Met de inwerkingtreding van deze regeling zal de totale afdracht tevens bestaan uit een deel dat wordt gegenereerd met het aanbieden van kansspelen op afstand (artikel

31f Wok), voor zover het daarbij gaat om het organiseren van weddenschappen op draf- en renwedstrijden die in Nederland zijn georganiseerd.

Indien geen afdrachtsverplichting zou gelden voor vergunninghouders die op afstand weddenschappen aanbieden op draf- en renwedstrijden die in Nederland worden georganiseerd, zou dit voor hen een kostenvoordeel inhouden ten opzichte van de landgebonden aanbieder die dezelfde (type) weddenschappen op aanbiedt.
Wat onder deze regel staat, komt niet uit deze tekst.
import Summits.ValiantsHypothesis.ValiantsHypothesis.Theses.TwistedDetRank
import Literature.LinearAlgebra.Matrix.PermanentLaplace
import Literature.Computability.AlgebraicComplexity.CNFPermanentTwoSite

/-!
# Route `TwistedDetRank` — `TdrBlockMonotone` (item stmt-ValiantsHypothesis-6287)

Block restriction keeps the number of twisted determinants: if `3m ≤ n` and the generic permanent
`per_n` is a sum of `r` Hadamard-twisted determinants `det (E_t ∘ X)`, then the direct sum
`per_3 ⊕ ⋯ ⊕ per_3` (the product of the permanents of the `m` diagonal `3 × 3` blocks of a
`(Fin m × Fin 3)`-indexed generic matrix `Y`) is a sum of `r` twisted determinants `det (E'_t ∘ Y)`.

Proof (substitution). Re-index `Fin n ≃ Fin k ⊕ (Fin m × Fin 3)` (`k = n - 3m`; any equivalence
will do) and apply the algebra homomorphism `φ = MvPolynomial.aeval` sending `X_{ij}` to the entry
`G (ε i) (ε j)` of the block sum `G` of the identity matrix on `Fin k` and the `m` generic `3 × 3`
blocks (`ThreeCNFPer.blockSum`): off-block variables go to `0`, leftover diagonal variables to `1`.
Then `φ (per_n) = per G = ∏_b per (Y_b)` (`ThreeCNFPer.permanent_blockSum`), while
`φ (det (E_t ∘ X)) = det (diag (E_t|leftover)) · det (E''_t ∘ Y) = C (c_t) · det (E''_t ∘ Y)` with
`E''_t` the block-diagonal part of the twist; the scalar `c_t` is absorbed into one row of the
twist (`Matrix.det_mul_column`).
-/

-- `Summit.<Summit>.<Problem>` repeats `ValiantsHypothesis` by the tree's layout convention (D-0017).
set_option linter.dupNamespace false

namespace Summit.ValiantsHypothesis.ValiantsHypothesis.Theorems

open MvPolynomial
open Literature.Computability.AlgebraicComplexity

/-- **Block restriction of a twisted-determinant representation of the permanent.** If `1 ≤ m`,
`3m ≤ n` and `per_n = ∑_t det (E_t ∘ X)` with `r` twists `E_t ∈ ℂ^{n×n}`, then the product of the
permanents of the `m` diagonal `3 × 3` blocks of a `(Fin m × Fin 3)`-indexed generic matrix is a
sum of `r` twisted determinants of that matrix. -/
theorem tdr_block_restrict {n m r : ℕ} (hm : 1 ≤ m) (hmn : 3 * m ≤ n)
    (E : Fin r → Matrix (Fin n) (Fin n) ℂ)
    (hE : perPoly (Fin n) ℂ = ∑ t, (Matrix.of fun i j => C (E t i j) * X (i, j)).det) :
    ∃ E' : Fin r → Matrix (Fin m × Fin 3) (Fin m × Fin 3) ℂ,
      (∏ b : Fin m, ∑ σ : Equiv.Perm (Fin 3), ∏ i : Fin 3,
          (X ((b, σ i), (b, i)) : MvPolynomial ((Fin m × Fin 3) × (Fin m × Fin 3)) ℂ)) =
        ∑ t, (Matrix.of fun p q => C (E' t p q) * X (p, q)).det := by
  obtain ⟨k, hk⟩ : ∃ k, k + m * 3 = n := ⟨n - m * 3, by omega⟩
  -- any re-indexing of `Fin n` as `Fin k ⊕ (Fin m × Fin 3)`
  obtain ⟨ε⟩ : Nonempty (Fin n ≃ (Fin k ⊕ Fin m × Fin 3)) := by
    refine ⟨(Fintype.equivFinOfCardEq ?_).symm⟩
    simp only [Fintype.card_sum, Fintype.card_prod, Fintype.card_fin, hk]
  -- the substituted matrix: identity on the leftover indices, generic on the diagonal blocks
  set G : Matrix (Fin k ⊕ Fin m × Fin 3) (Fin k ⊕ Fin m × Fin 3)
      (MvPolynomial ((Fin m × Fin 3) × (Fin m × Fin 3)) ℂ) :=
    ThreeCNFPer.blockSum (1 : Matrix (Fin k) (Fin k) _)
      (fun b : Fin m => Matrix.of fun a a' : Fin 3 =>
        (X ((b, a), (b, a')) : MvPolynomial ((Fin m × Fin 3) × (Fin m × Fin 3)) ℂ)) with hG
  -- the substitution
  set φ : MvPolynomial (Fin n × Fin n) ℂ →ₐ[ℂ] MvPolynomial ((Fin m × Fin 3) × (Fin m × Fin 3)) ℂ :=
    aeval (fun ij : Fin n × Fin n => G (ε ij.1) (ε ij.2)) with hφ
  have hφX : ∀ i j : Fin n, φ (X (i, j)) = G (ε i) (ε j) := fun i j => by
    simp [hφ]
  have hφC : ∀ c : ℂ, φ (C c) = C c := fun c => by
    simp [hφ]
  -- the permanent side: `φ (per_n) = per G = ∏_b per (Y_b)`
  have hper : φ (perPoly (Fin n) ℂ) = ∏ b : Fin m, ∑ σ : Equiv.Perm (Fin 3), ∏ i : Fin 3,
      (X ((b, σ i), (b, i)) : MvPolynomial ((Fin m × Fin 3) × (Fin m × Fin 3)) ℂ) := by
    have h1 : φ (perPoly (Fin n) ℂ) = (G.submatrix ε ε).permanent := by
      simp only [perPoly, Matrix.permanent, map_sum, map_prod, Matrix.mvPolynomialX_apply, hφX,
        Matrix.submatrix_apply]
    rw [h1, Matrix.permanent_submatrix_equiv, hG, ThreeCNFPer.permanent_blockSum,
      Matrix.permanent_one, one_mul]
    simp only [Matrix.permanent, Matrix.of_apply]
  -- the leftover scalar and the block-diagonal part of each twist
  let c : Fin r → ℂ := fun t => ∏ i : Fin k, E t (ε.symm (Sum.inl i)) (ε.symm (Sum.inl i))
  let E'' : Fin r → Matrix (Fin m × Fin 3) (Fin m × Fin 3) ℂ := fun t =>
    Matrix.of fun p q => if p.1 = q.1 then E t (ε.symm (Sum.inr p)) (ε.symm (Sum.inr q)) else 0
  let p₀ : Fin m × Fin 3 := (⟨0, by omega⟩, 0)
  let E' : Fin r → Matrix (Fin m × Fin 3) (Fin m × Fin 3) ℂ := fun t =>
    Matrix.of fun p q => (if p = p₀ then c t else 1) * E'' t p q
  refine ⟨E', ?_⟩
  -- the determinant side
  have hdet : ∀ t : Fin r, φ ((Matrix.of fun i j => C (E t i j) * X (i, j)).det) =
      (Matrix.of fun p q => C (E' t p q) *
        (X (p, q) : MvPolynomial ((Fin m × Fin 3) × (Fin m × Fin 3)) ℂ)).det := by
    intro t
    set H : Matrix (Fin k ⊕ Fin m × Fin 3) (Fin k ⊕ Fin m × Fin 3)
        (MvPolynomial ((Fin m × Fin 3) × (Fin m × Fin 3)) ℂ) :=
      Matrix.of fun u v => C (E t (ε.symm u) (ε.symm v)) * G u v with hH
    have h1 : φ ((Matrix.of fun i j => C (E t i j) * X (i, j)).det) = (H.submatrix ε ε).det := by
      rw [AlgHom.map_det]
      congr 1
      ext i j
      simp [hH, hφX, hφC]
    rw [h1, Matrix.det_submatrix_equiv_self]
    have h2 : H = Matrix.fromBlocks
        (Matrix.diagonal fun i : Fin k => C (E t (ε.symm (Sum.inl i)) (ε.symm (Sum.inl i)))) 0 0
        (Matrix.of fun p q => C (E'' t p q) *
          (X (p, q) : MvPolynomial ((Fin m × Fin 3) × (Fin m × Fin 3)) ℂ)) := by
      ext u v
      rcases u with i | ⟨b, a⟩ <;> rcases v with j | ⟨b', a'⟩
      · simp only [hH, hG, Matrix.of_apply, ThreeCNFPer.blockSum_inl_inl, Matrix.fromBlocks_apply₁₁,
          Matrix.one_apply, Matrix.diagonal_apply]
        split_ifs with h
        · subst h; simp
        · simp
      · simp [hH, hG]
      · simp [hH, hG]
      · simp only [hH, hG, Matrix.of_apply, ThreeCNFPer.blockSum_inr_inr, Matrix.fromBlocks_apply₂₂]
        by_cases h : b = b'
        · subst h; simp [E'']
        · simp [E'', h]
    rw [h2, Matrix.det_fromBlocks_zero₂₁, Matrix.det_diagonal]
    have hc : (∏ i : Fin k, C (E t (ε.symm (Sum.inl i)) (ε.symm (Sum.inl i))) :
        MvPolynomial ((Fin m × Fin 3) × (Fin m × Fin 3)) ℂ) = C (c t) := by
      simp only [c, map_prod]
    have h3 : (Matrix.of fun p q => C (E' t p q) *
          (X (p, q) : MvPolynomial ((Fin m × Fin 3) × (Fin m × Fin 3)) ℂ)) =
        Matrix.of fun p q => (if p = p₀ then C (c t) else 1) *
          (Matrix.of fun p q => C (E'' t p q) *
            (X (p, q) : MvPolynomial ((Fin m × Fin 3) × (Fin m × Fin 3)) ℂ)) p q := by
      ext p q
      simp only [Matrix.of_apply, E']
      split_ifs <;> simp [map_mul, mul_assoc]
    rw [hc, h3, Matrix.det_mul_column, Finset.prod_ite_eq']
    simp
  -- combine
  have key := congrArg φ hE
  rw [map_sum, hper] at key
  rw [key]
  exact Finset.sum_congr rfl fun t _ => hdet t

/-- Item `stmt-ValiantsHypothesis-6287` (`TdrBlockMonotone`, support of route `TwistedDetRank`):
block restriction keeps the number of twisted determinants — if `1 ≤ m`, `3m ≤ n` and `per_n` is a
sum of `r` twisted determinants, then `per_3 ⊕ ⋯ ⊕ per_3` (`m` blocks) is a sum of `r` twisted
determinants. -/
theorem tdrBlockMonotone_proof :
    Summit.ValiantsHypothesis.ValiantsHypothesis.Theses.TwistedDetRank.TdrBlockMonotone := by
  unfold Summit.ValiantsHypothesis.ValiantsHypothesis.Theses.TwistedDetRank.TdrBlockMonotone
  intro n m r hm hmn E hE
  exact tdr_block_restrict hm hmn E hE

end Summit.ValiantsHypothesis.ValiantsHypothesis.Theorems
Vanwege dit kostenvoordeel kunnen deze weddenschappen op afstand – bij het ontbreken van een afdrachtsverplichting – zo worden georganiseerd dat deze attractiever zijn voor de speler om aan deel te nemen dan de weddenschappen van het landgebonden aanbod.

Hierdoor kunnen de inkomsten aan de kant van de landgebonden aanbieder

teruglopen. Dit kan vervolgens leiden tot een – in zijn totaliteit – afnemende afdracht aan de Nederlandse draf- en rensport, aangezien deze afdracht gebaseerd is op diezelfde inkomsten. Dit komt neer op een free riders probleem dat uiteindelijk het bestaan van de Nederlandse draf- en rensport kan bedreigen.

Vergunninghouders die op afstand weddenschappen organiseren op draf- en

renwedstrijden die in Nederland worden georganiseerd, moeten een percentage van het daaruit voortvloeiende BSR afdragen, zodat dit wordt besteed aan doelen die zijn gericht op het behoud van de Nederlandse draf- en rensport en daarmee het

voortbrengen van (ren)paarden. Deze sport bestaat uit meer dan enkel het houden van draf- en renwedstrijden. Naast de organisatie van wedstrijden is het cruciaal dat wedstrijdfitte renpaarden worden gefokt, (medisch) verzorgd en getraind, en een eerlijk wedstrijdverloop wordt geborgd door doping of andere onwenselijke beïnvloeding tegen te gaan.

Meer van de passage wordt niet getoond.